As we step into 2026, AI tools that were cutting-edge just a year ago have now become ingrained in the workflows of brands and agencies. Marketers are leveraging AI for various tasks ranging from creating text and images to analyzing data, targeting consumers, and boosting engagement.
However, this rapid advancement has introduced new challenges such as determining the optimal way to incorporate AI into internal processes, dealing with the complexities surrounding AI’s agency, and grappling with the implications of AI-driven search functionalities.
In its investigation, Digiday delves into how marketers are maneuvering through the opportunities and obstacles presented by AI, as it evolves into an essential component of their toolkits.
Through a survey conducted by Digiday+ Research involving 142 professionals from brands and agencies, insights were gathered on their utilization of AI as well as their current and future investments in the technology. Additionally, individual interviews were conducted with marketing and technology executives overseeing AI investments and application development.
The survey conducted by Digiday revealed a significant rise in marketers’ adoption of AI technology over the years. In 2022, 44% of professionals from brands and agencies reported investing in AI technology. This percentage increased to 57% in 2023, 71% in 2024, and peaked at 86% in 2025.
The mounting importance of AI for marketers is also evident in the growing number of companies appointing chief AI officers in recent years.
Furthermore, consumer acceptance of AI has witnessed substantial growth leading many brands to routinely incorporate AI into consumer-facing applications.
Nevertheless, despite the increasing complexity of AI technology, some marketers expressed concerns about the lag in adequately training employees on utilizing AI tools effectively compared to its overall adoption rate.
When organizations, including marketing teams, rush to adopt AI technology without a fully developed plan on its application, a gap often emerges between the investment made in AI tools and the returns garnered from such investments.

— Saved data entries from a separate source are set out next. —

/-!
# Route (3e) SELMER COMPANION, I: the upper-bound congruence transport
# `#Sel^(p)(E/K) ≤ #Sel^(p)(A/K) · ∏_v ι_v(θ)` along a `Γ_K`-isomorphism `θ : E[p] ≅ A[p]`
# (cell `b2b-bsdres`, unit `b2b-bsdres-x11a`, gen 26; class X11a = N7)

HONEST FRAMING (run/shared/lean/b2b/bsd-rank1-residual/, verbatim in every file): the goal of the
cell is to DELETE the COMBINATION-SHAPED residual classes of the Birch–Swinnerton-Dyer formula for
ALL analytic-rank `≤ 1` elliptic curves over `ℚ` — "full BSD formula for every rank `≤ 1` curve in
class `C`" assembled STRICTLY from published theorems — so that the rank-`≤ 1` remainder becomes
exactly the CONSTRUCTION-SHAPED classes, which are TYPED (missing-input `Prop`s), NOT attempted.
This is not "finishing BSD". CLASS-OWNERS.md: research routes; NO CLAIM BEYOND STATED CLASSES.
THEOREMS ONLY (no definition, no named fact, no `sorry`); nothing is booked by this file; no label
moves. General (any number field `K : Type`, any odd prime `p`) and cell-independent.

## What this file proves

The tree's visibility files (`Literature/…/CongruenceVisibility*.lean`, x11a gens 9–10) prove the
LOWER-bound half of the comparison of the two Kummer Selmer structures on one Galois module
`E'[p] ≅ E[p]`: a `p`-congruent curve of LARGER Mordell–Weil rank forces `Ш(E/K)[p] ≠ 0`
("visibility"). This file proves the UPPER-bound half ("invisibility"): for elliptic curves
`E' = W'`, `E = W` over a number field `K`, an odd prime `p`, a `Γ_K`-equivariant isomorphism
`θ : E'[p] ≃ E[p]` with transport `θ_* = h1Equiv θ` on `H¹(K, ·)`, and a finite set `S` of finite
places containing every place of bad reduction of `E` or `E'` and every place above `p`,

  **`#Sel^(p)(E'/K) ≤ #Sel^(p)(E/K) · ∏_{v ∈ S} ι_v(θ)`**   (`natCard_selmerGroup_le_of_congr`)

where `ι_v(θ) = [θ_* 𝓢_v(E') : θ_* 𝓢_v(E') ∩ 𝓢_v(E)]` is the comparison index of the local
Selmer conditions at `v` (`𝓢_v(·) = selmerLocalKer · K_v p`, the global classes dying in
`H¹(K_v, ·)`; `CongruenceVisibilityComparison.lean`). Proof: the subgroup
`B = {c ∈ Sel^(p)(E') : θ_* c ∈ 𝓢_v(E) for all v ∈ S}` has index `≤ ∏_{v ∈ S} ι_v(θ)` in
`Sel^(p)(E')` (because `Sel^(p)(E') ≤ 𝓢_v(E')`), and `θ_*` maps `B` injectively INTO `Sel^(p)(E)`:
at `v ∈ S` by the definition of `B`; at a finite `v ∉ S` both local conditions are "unramified at
`v`" (good reduction, `v ∤ p`: Gross 1991 (7.1), tree `selmerLocalKer_eq_unramifiedKer`,
`unramifiedKer_le_selmerLocalKer`) and unramifiedness passes through `θ`
(`mem_unramifiedKer_iff_h1Equiv_mem`); at an infinite place every class of `H¹(K, E[p])` satisfies
the local condition, since its image `x ∈ H¹(K, E)` has `2x ↦ 0` in `H¹(K_w, E)`
(`two_nsmul_mem_localRestrictionKer_infinitePlace`) and `px = 0` (`zsmul_galH1Torsion_eq_zero`)
with `p` odd (`selmerLocalKer_eq_comap`). Hence `#Sel^(p)(E') = [Sel^(p)(E') : B] · #B ≤
(∏ ι_v) · #Sel^(p)(E)`. The per-place criteria for `ι_v(θ) = 1` are the tree's
(`relIndex_map_selmerLocalKer_eq_one_of_hasGoodReductionAt / _of_natCard_eq_one /
_of_card_torsion_eq_one / _of_hasSplitMultiplicativeReductionAt / _of_hasMultiplicativeReductionAt`)
and `ι_v(θ) ≤ #𝓛_v(E')` always (`relIndex_map_selmerLocalKer_ne_zero_and_le`), which gives the
hybrid form `natCard_selmerGroup_le_of_congr_of_le_off` and the form with the four kinds of places
met in practice `natCard_selmerGroup_le_of_congr_of_places` (kinds: `v ∤ p` with `E'(K_v)[p] = 0`;
both curves split multiplicative at `v` with `#E(K_v)[p] ≤ p` [Tate, `hU`]; both multiplicative of
the same twist type at `v` with `μ_p(K_v) = 1` [twisted Tate, `hU2`]; anything else at the crude
cost `#𝓛_v(E') = #E'(K_v)[p] · #(𝓞_v/p)`).

USE (companion file `X11a/SelmerCompanionRoute.lean`): with `E'` a rank-`0` curve and `E = A` a
`p`-congruent partner whose `p`-Selmer group is known to be small (`BSD(A,p)` known, `r(A) ≤ 1`,
`p ∤ #Ш(A)_an`), the bound `#Sel^(p)(E'/ℚ) ≤ p` and the Cassels–Tate parity
(`exists_selmerRank_eq_add`) force `Sel^(p)(E'/ℚ) = 0`, hence `Ш(E'/ℚ)[p] = 0`, hence `BSD(E',p)`
when `p ∤ #Ш(E')_an` — route (3e) of class X11a = N7, valid at EVERY odd `p` (also `p = 3`, where the
Emerton–Pollack–Weston routes (3a)/(3d) are not typed), with NO main conjecture, NO `μ`-invariant and
NO Tamagawa / anomalous-prime condition on the partner.

## Provenance (folklore; proved, not cited)

B. Mazur, K. Rubin, *Kolyvagin systems*, Mem. AMS 799 (2004), §2.3 (for Selmer structures
`𝓕, 𝓖` on one module, `[H¹_𝓖 : H¹_{𝓕∩𝓖}] ≤ ∏_v [𝓖_v : 𝓕_v ∩ 𝓖_v]`); B. Mazur, K. Rubin, *Ranks
of twists of elliptic curves and Hilbert's tenth problem*, Invent. Math. 181 (2010), Lemma 3.2 /
Prop. 1.3 (the same count for `E[2] = E^χ[2]`); B. Mazur, K. Rubin, *Selmer companion curves*,
Trans. AMS 367 (2015) (`p`-Selmer near-companions: `|d_p(E^χ) − d_p(A^χ)|` bounded along
`E[p] ≅ A[p]`). We know no numbered printed statement with the local kinds needed at `p ∣ N`
(presearch, NOTES.md of the unit), so the count is PROVED here from the tree's Galois-cohomology
library, exactly as its lower-bound twin `exists_sha_ne_zero_of_congr_of_relIndex_lt` was.

## References

* [MazurRubin2004] B. Mazur, K. Rubin, *Kolyvagin systems*, Mem. Amer. Math. Soc. 799 (2004), §2.3.
* B. Mazur, K. Rubin, Invent. Math. 181 (2010), Lemma 3.2; Trans. Amer. Math. Soc. 367 (2015).
* [GrossLMS1991] B. H. Gross, *Kolyvagin's work on modular elliptic curves* (1991), (7.1).
* [MilneADT2006] J. S. Milne, *Arithmetic Duality Theorems*, 2nd ed., I Lemma 3.3, Prop. 3.8.
* [SilvermanATAEC1994] J. H. Silverman, *Advanced Topics*, Ch. V Thm. 3.1, Lemma 5.2, Thm. 5.3,
  Cor. 5.4 (Tate uniformisation; the named facts `hU`, `hU2`).
* [SerreGaloisCohomology1997] J.-P. Serre, *Galois Cohomology*, I.§2.4 (`H¹(ℝ, ·)` killed by `2`).
* HOME/b2b-bsdres-x11a/REPORT-g26.md (census of the route at `p = 5` and `p = 3`).
-/

set_option autoImplicit false

noncomputable section

open scoped Classical

open WeierstrassCurve Literature.NumberTheory.EllipticCurves
  Literature.NumberTheory.GaloisRepresentations Field NumberField IsDedekindDomain

namespace Summit.BirchSwinnertonDyer.Rank1Residual.X11a.SelmerCompanion

section Main

variable {K : Type} [Field K] [NumberField K] (W W' : WeierstrassCurve K) [W.IsElliptic]
  [W'.IsElliptic] {p : ℕ} [Fact p.Prime]

omit [W.IsElliptic] [W'.IsElliptic] [Fact p.Prime] in
/-- **At an infinite place every class of `H¹(K, E[p])` satisfies the local Selmer condition, for
`p` odd**: the condition is the preimage of the `H¹(·, E)` condition (`selmerLocalKer_eq_comap`),
`H¹(K_w, E)` kills `2x` for every global `x` (`two_nsmul_mem_localRestrictionKer_infinitePlace`),
and `H¹(K, E[p])` is killed by `p` (`zsmul_galH1Torsion_eq_zero`).
[cite: SerreGaloisCohomology1997, I.§2.4 Cor. to Prop. 9] -/
theorem mem_selmerLocalKer_infinitePlace_of_odd (hp2 : p ≠ 2) (hp : p.Prime) (w : InfinitePlace K)
    (c : galH1Torsion W (p : ℤ)) : c ∈ selmerLocalKer W w.Completion (p : ℤ) := by
  rw [selmerLocalKer_eq_comap, AddSubgroup.mem_comap]
  set x := torsionH1ToH1 W (p : ℤ) c with hx
  have hpc : p • x = 0 := by
    rw [hx, ← map_nsmul, ← natCast_zsmul, zsmul_galH1Torsion_eq_zero W (p : ℤ) c, map_zero]
  obtain ⟨k, hk⟩ := hp.odd_of_ne_two hp2
  have h2 := two_nsmul_mem_localRestrictionKer_infinitePlace W w x
  have hck : x = p • x - k • (2 • x) := by
    rw [hk, add_nsmul, one_nsmul, mul_nsmul, add_sub_cancel_left]
  rw [hck, hpc, zero_sub]
  exact neg_mem (AddSubgroup.nsmul_mem _ h2 k)

/-- **The upper-bound congruence transport ("invisibility" count).** Let `E = W`, `E' = W'` be
elliptic curves over a number field `K`, `p` an odd prime, `θ : E'[p] ≃ E[p]` a `Γ_K`-equivariant
isomorphism with transport `θ_* = h1Equiv θ`, and `S` a finite set of finite places containing
every place of bad reduction of `E` or `E'` and every place above `p`. Then
**`#Sel^(p)(E'/K) ≤ #Sel^(p)(E/K) · ∏_{v ∈ S} ι_v(θ)`**, where
`ι_v(θ) = [θ_* 𝓢_v(E') : θ_* 𝓢_v(E') ∩ 𝓢_v(E)]` is the comparison index of the local Selmer
conditions (`𝓢_v(·) = selmerLocalKer · K_v p`). Proof in the module docstring: the classes of
`Sel^(p)(E')` whose transport satisfies the local condition of `E` at every `v ∈ S` form a subgroup
of index `≤ ∏ ι_v(θ)`, mapped injectively into `Sel^(p)(E)` by `θ_*` (places outside `S`:
unramified conditions; infinite places: `p` odd). The twin of the tree's visibility count
`exists_sha_ne_zero_of_congr_of_relIndex_lt`, with the roles of the two Selmer structures exchanged.
[cite: MazurRubin2004, §2.3] [cite: GrossLMS1991, §7 (7.1)] -/
theorem natCard_selmerGroup_le_of_congr (hp2 : p ≠ 2)
    (θ : geomTorsion W' (p : ℤ) ≃+ geomTorsion W (p : ℤ))
    (hθ : ∀ (σ : absoluteGaloisGroup K) (P : geomTorsion W' (p : ℤ)), θ (σ • P) = σ • θ P)
    (S : Finset (HeightOneSpectrum (𝓞 K)))
    (hS : ∀ v : HeightOneSpectrum (𝓞 K), v ∉ S →
      W.HasGoodReductionAt v ∧ W'.HasGoodReductionAt v ∧ (p : 𝓞 K) ∉ v.asIdeal) :
    Nat.card (W'.selmerGroup (p : ℤ)) ≤
      Nat.card (W.selmerGroup (p : ℤ)) *
        ∏ v ∈ S, (selmerLocalKer W (v.adicCompletion K) (p : ℤ)).relIndex
          ((selmerLocalKer W' (v.adicCompletion K) (p : ℤ)).map (h1Equiv θ hθ).toAddMonoidHom) := by
  have hp : p.Prime := Fact.out
  have hn : (p : ℤ) ≠ 0 := by exact_mod_cast hp.ne_zero
  haveI hSelfin : Finite (W.selmerGroup (p : ℤ)) := W.finite_selmerGroup_holds hn
  haveI hSel'fin : Finite (W'.selmerGroup (p : ℤ)) := W'.finite_selmerGroup_holds hn
  -- `j = θ_* ∘ (Sel^(p)(E') ↪ H¹(K, E'[p]))`, `D v = j⁻¹ 𝓢_v(E)`, `B = ⋂_{v ∈ S} D v ≤ Sel^(p)(E')`
  set j : W'.selmerGroup (p : ℤ) →+ galH1Torsion W (p : ℤ) :=
    (h1Equiv θ hθ).toAddMonoidHom.comp (W'.selmerGroup (p : ℤ)).subtype with hj
  have hj_apply : ∀ c : W'.selmerGroup (p : ℤ), j c = h1Equiv θ hθ (c : galH1Torsion W' (p : ℤ)) :=
    fun c ↦ rfl
  set D : ∀ v : HeightOneSpectrum (𝓞 K), AddSubgroup (W'.selmerGroup (p : ℤ)) :=
    fun v ↦ (selmerLocalKer W (v.adicCompletion K) (p : ℤ)).comap j with hD
  have hD_mem : ∀ v c, c ∈ D v ↔
      h1Equiv θ hθ (c : galH1Torsion W' (p : ℤ)) ∈ selmerLocalKer W (v.adicCompletion K) (p : ℤ) :=
    fun v c ↦ Iff.rfl
  set B : AddSubgroup (W'.selmerGroup (p : ℤ)) := ⨅ v : S, D v with hB
  -- (1) `[Sel^(p)(E') : D v] ≤ ι_v(θ)` (as `Sel^(p)(E') ≤ 𝓢_v(E')`), hence `[Sel^(p)(E') : B] ≤ ∏ ι_v(θ)`
  have hrange : ∀ v : HeightOneSpectrum (𝓞 K), j.range ≤
      (selmerLocalKer W' (v.adicCompletion K) (p : ℤ)).map (h1Equiv θ hθ).toAddMonoidHom := by
    rintro v _ ⟨c, rfl⟩
    exact AddSubgroup.mem_map.mpr ⟨c, ((mem_selmerGroup_iff W' _ _).mp c.2).1 v, rfl⟩
  have hDidx : ∀ v : HeightOneSpectrum (𝓞 K),
      (D v).index ≤ (selmerLocalKer W (v.adicCompletion K) (p : ℤ)).relIndex
          ((selmerLocalKer W' (v.adicCompletion K) (p : ℤ)).map (h1Equiv θ hθ).toAddMonoidHom) ∧
        (D v).index ≠ 0 := by
    intro v
    have hne := (relIndex_map_selmerLocalKer_ne_zero_and_le W W' θ hθ v).1
    rw [hD, AddSubgroup.index_comap]
    exact ⟨AddSubgroup.relIndex_le_of_le_right (hrange v) hne,
      fun h0 ↦ hne (AddSubgroup.relIndex_eq_zero_of_le_right (hrange v) h0)⟩
  have hBle : B.index ≤ ∏ v ∈ S, (selmerLocalKer W (v.adicCompletion K) (p : ℤ)).relIndex
      ((selmerLocalKer W' (v.adicCompletion K) (p : ℤ)).map (h1Equiv θ hθ).toAddMonoidHom) := by
    refine (AddSubgroup.index_iInf_le _).trans ?_
    rw [← Finset.prod_coe_sort S]
    exact Finset.prod_le_prod' fun v _ ↦ (hDidx v).1
  -- (2) `θ_*` maps `B` injectively into `Sel^(p)(E)`
  have hmem : ∀ b : W'.selmerGroup (p : ℤ), b ∈ B → j b ∈ W.selmerGroup (p : ℤ) := by
    intro b hb
    rw [hB, AddSubgroup.mem_iInf] at hb
    rw [hj_apply, mem_selmerGroup_iff]
    refine ⟨fun v ↦ ?_, fun w ↦ mem_selmerLocalKer_infinitePlace_of_odd W hp2 hp w _⟩
    by_cases hv : v ∈ S
    · exact (hD_mem v b).mp (hb ⟨v, hv⟩)
    · obtain ⟨hgood, hgood', hpv⟩ := hS v hv
      have hpv' : ((p : ℤ) : 𝓞 K) ∉ v.asIdeal := by rwa [Int.cast_natCast]
      obtain ⟨𝔓, h𝔓⟩ := v.primesAbove_nonempty
      refine W.unramifiedKer_le_selmerLocalKer hgood hpv' h𝔓 ?_
      rw [← mem_unramifiedKer_iff_h1Equiv_mem, ← W'.selmerLocalKer_eq_unramifiedKer hgood' hpv' h𝔓]
      exact ((mem_selmerGroup_iff W' _ _).mp b.2).1 v
  have hfinj : Function.Injective (fun b : B ↦ (⟨j b, hmem b b.2⟩ : W.selmerGroup (p : ℤ))) := by
    intro b₁ b₂ h
    have h1 : j b₁ = j b₂ := congrArg Subtype.val h
    rw [hj_apply, hj_apply] at h1
    exact Subtype.ext (Subtype.ext ((h1Equiv θ hθ).injective h1))
  have hcardB : Nat.card B ≤ Nat.card (W.selmerGroup (p : ℤ)) :=
    Nat.card_le_card_of_injective _ hfinj
  -- (3) `#Sel^(p)(E') = [Sel^(p)(E') : B] · #B`
  calc Nat.card (W'.selmerGroup (p : ℤ)) = B.index * Nat.card B := (AddSubgroup.index_mul_card B).symm
    _ ≤ (∏ v ∈ S, (selmerLocalKer W (v.adicCompletion K) (p : ℤ)).relIndex
          ((selmerLocalKer W' (v.adicCompletion K) (p : ℤ)).map (h1Equiv θ hθ).toAddMonoidHom)) *
        Nat.card (W.selmerGroup (p : ℤ)) := Nat.mul_le_mul hBle hcardB
    _ = _ := mul_comm _ _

The majority of marketers are seen integrating out-of-the-box AI tools into their workflows rather than developing tools alongside existing large language models (LLMs). This preference can be attributed to the costs associated with customizing AI tools through existing LLMs or building and training proprietary LLMs, coupled with the learning curve involved in implementing these options.
Digiday’s survey highlighted that copy generation remains the most commonly used application of AI by marketers for two consecutive years. The survey also noted an increased use of AI for multimedia generation among marketers in 2025.
Despite wider adoption of AI applications among marketers, both H&M and Puma faced criticism for eliminating the human touch from their creative endeavors.
L’Oreal’s CREAITECH lab exemplifies another scenario where they leverage AI to create localized visuals and campaign assets from simple text prompts using models like Google’s Imagen 3 and Gemini. This strategic move aided in cost reduction and accelerated storyboarding, concept generation, and visual testing for the company.
When asked about specific types of AI technology utilized across different workflows, generative AI was found to have higher adoption rates than predictive AI among brands and agencies. Interestingly, marketers appear to use AI less frequently in workflows related to media buying and planning as well as financial analysis.
While agentic AI has gained traction as a buzzword within the marketing realm, Digiday’s survey indicates that it still lags behind predictive and generative AI concerning adoption among marketers. Numerous barriers hinder widespread adoption of agentic AI within marketing teams despite its potential use cases.
The landscape of AI-powered search applications is expanding rapidly with Google introducing functions like its AI Overviews search feature in 2024 followed by AI Mode in 2025. Although relatively new compared to traditional search results, marketers are beginning to feel their impact significantly.
Marketers face challenges relating to understanding how brands appear in AI-generated search results which signifies an obstacle needing attention amidst evolving trends in AI-driven search strategies such as GEO (generative engine optimization) and AEO (answer engine optimization).
Several industry executives interviewed by Digiday emphasized the need for brands to adapt their earned media strategies and organic social media tactics for optimal visibility within evolving frameworks of AI-generated search results.